Presumably base.referent is initialized to NULL so this "if"
statement does not need an else clause?  

I am primarily wondering why this needs to be conditional.  We are
making verbatim copy of the flags word from *iter->iter0 to
iter->base; if iter0 is symref we want to mark base also as symref,
If iter0 is not a symref, then we want to mark base also not a
symref, presumably.  So wouldn't it make sense to just say

		iter->base.referent = iter->iter0->referent;

here, regardless of what iter->iter0->flags say about symref-ness of
the thing?  Because ...

> diff --git a/refs/iterator.c b/refs/iterator.c
> index d355ebf0d59..26acb6bd640 100644
> --- a/refs/iterator.c
> +++ b/refs/iterator.c
> @@ -7,6 +7,7 @@
>  #include "refs.h"
>  #include "refs/refs-internal.h"
>  #include "iterator.h"
> +#include "strbuf.h"
>  
>  int ref_iterator_advance(struct ref_iterator *ref_iterator)
>  {
> @@ -29,6 +30,7 @@ void base_ref_iterator_init(struct ref_iterator *iter,
>  {
>  	iter->vtable = vtable;
>  	iter->refname = NULL;
> +	iter->referent = NULL;
>  	iter->oid = NULL;
>  	iter->flags = 0;
>  }
> @@ -199,6 +201,7 @@ static int merge_ref_iterator_advance(struct ref_iterator *ref_iterator)
>  		}
>  
>  		if (selection & ITER_YIELD_CURRENT) {
> +			iter->base.referent = (*iter->current)->referent;
>  			iter->base.refname = (*iter->current)->refname;
>  			iter->base.oid = (*iter->current)->oid;
>  			iter->base.flags = (*iter->current)->flags;

... other parts of the API seem to follow that philosophy.

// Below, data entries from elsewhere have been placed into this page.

/-- **The even cross constant is uniformly small for `q ≥ 10⁷`** (given Dusart's gap ratio):
`handoffCrossConstEven q η b ≤ 4.24` on the whole window, for `0 < η ≤ 1/(4q)`. [this track, ATTEMPT-6 §3(ii)] -/
theorem handoffCrossConstEven_le_of_dusart (hD : Literature.NumberTheory.LFunctions.Dusart2010_prop68) (hcons : ConsecutivePrimes q q')
    (hq : (10 : ℝ) ^ 7 ≤ q) {η b : ℝ} (hη : 0 < η) (hηq : η ≤ 1 / (4 * q))
    (hb : b ∈ Icc (Real.log q / 2) (Real.log q' / 2)) :
    handoffCrossConstEven q η b ≤ 4.24 := by
  have hq0 : (0 : ℝ) < q := by exact_mod_cast hcons.1.pos
  have hqq' : (q : ℝ) ≤ q' := by exact_mod_cast hcons.2.2.1.le
  have hq'0 : (0 : ℝ) < q' := hq0.trans_le hqq'
  have h16 : Real.exp 16 ≤ q := exp_sixteen_le.trans hq
  have h16' : Real.exp 16 ≤ q' := h16.trans hqq'
  have hlog16 : (16 : ℝ) ≤ Real.log q := by
    rw [Real.le_log_iff_exp_le hq0]; exact h16
  -- Dusart: q′ ≤ 1.001 q
  have hD' := ConsecutivePrimes.cast_le_of_dusart hD hcons (by linarith)
  have heps : 1 / (25 * Real.log q ^ 2) ≤ (1 : ℝ) / 6400 := by
    rw [div_le_div_iff₀ (by positivity) (by norm_num)]
    nlinarith [hlog16]
  have hratio : (q' : ℝ) ≤ 1.001 * q := by nlinarith [hD', heps, hq0]
  -- the gap interior
  have hT := sum_Ioo_vonMangoldt_le hcons hq hratio
  -- caps
  have hcapq : Real.log q / Real.sqrt q ≤ 0.0054 := log_div_sqrt_le_of_exp_sixteen_le h16
  have hcapq' : Real.log q' / Real.sqrt q' ≤ 0.0054 := log_div_sqrt_le_of_exp_sixteen_le h16'
  have hG := gapAtomSum_window_le hcons hηq hb
  have hsq : 0 < Real.sqrt q := Real.sqrt_pos.2 hq0
  have hTdiv : (∑ n ∈ Finset.Ioo q q', (ArithmeticFunction.vonMangoldt n : ℝ)) / Real.sqrt q ≤ 2.1 := by
    rw [div_le_iff₀ hsq]; linarith [hT]
  have hGap : gapAtomSum (Real.log q / 2 - η) b ≤ 2.1108 := by linarith [hG, hcapq, hcapq', hTdiv]
  -- the archimedean factor: c′ ≥ 7, M(c′) ≤ 0.002, D ≤ log 2
  set c' := Real.log q / 2 - η with hc'
  have hηsmall : η ≤ 0.001 := by
    have : (1 : ℝ) / (4 * q) ≤ 0.001 := by
      rw [div_le_iff₀ (by positivity)]; linarith
    exact hηq.trans this
  have hc'7 : 7 ≤ c' := by rw [hc']; linarith
  have hM : archGapBound c' ≤ 0.002 := by
    unfold archGapBound
    have he : (1000 : ℝ) ≤ Real.exp c' := exp_seven_ge.trans (Real.exp_le_exp.2 hc'7)
    have hx : Real.exp (-(4 * c')) ≤ 1 / 2 := by
      have h1 : Real.exp (-(4 * c')) ≤ Real.exp (-1) := Real.exp_le_exp.2 (by linarith)
      have h2 := Real.exp_neg_one_lt_d9
      linarith
    have hden : (500 : ℝ) ≤ Real.exp c' * (1 - Real.exp (-(4 * c'))) := by nlinarith [he, hx, Real.exp_pos c']
    rw [div_le_iff₀ (by linarith)]
    nlinarith [hden]
  have hD0 : 0 ≤ b - c' := by rw [hc']; linarith [hb.1]
  have hDle : b - c' ≤ 1 := by
    have h2q : (q' : ℝ) ≤ 2 * q := by exact_mod_cast hcons.le_two_mul
    have := Real.log_le_log hq'0 h2q
    rw [Real.log_mul (by norm_num) hq0.ne'] at this
    have hl2 := Real.log_two_lt_d9
    rw [hc']; linarith [hb.2]
  have hM0 : 0 ≤ archGapBound c' := (archGapBound_pos (by linarith)).le
  have hprod : archGapBound c' * (b - c') ≤ 0.002 * 1 := mul_le_mul hM hDle hD0 (by norm_num)
  unfold handoffCrossConstEven
  rw [← hc']
  linarith [hprod, hGap]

In other words, the invariant of this code is that .referent is
non-NULL if and only if the ref is a symref, and that invariant is
trusted without checking with .flags member.  But the earlier hunk
that copied iter0 to base did not seem to be using that invariant,
which made it look inconsistent.

>  struct ref_entry *create_ref_entry(const char *refname,
> +				   const char *referent,
>  				   const struct object_id *oid, int flag)
>  {
>  	struct ref_entry *ref;
> @@ -41,6 +43,10 @@ struct ref_entry *create_ref_entry(const char *refname,
>  	FLEX_ALLOC_STR(ref, name, refname);
>  	oidcpy(&ref->u.value.oid, oid);
>  	ref->flag = flag;
> +
> +	if (flag & REF_ISSYMREF)
> +		ref->u.value.referent = xstrdup_or_null(referent);

OK.  ref_value now has referent next to the existing oid, but that
member only makes sense when flag says it is a symref.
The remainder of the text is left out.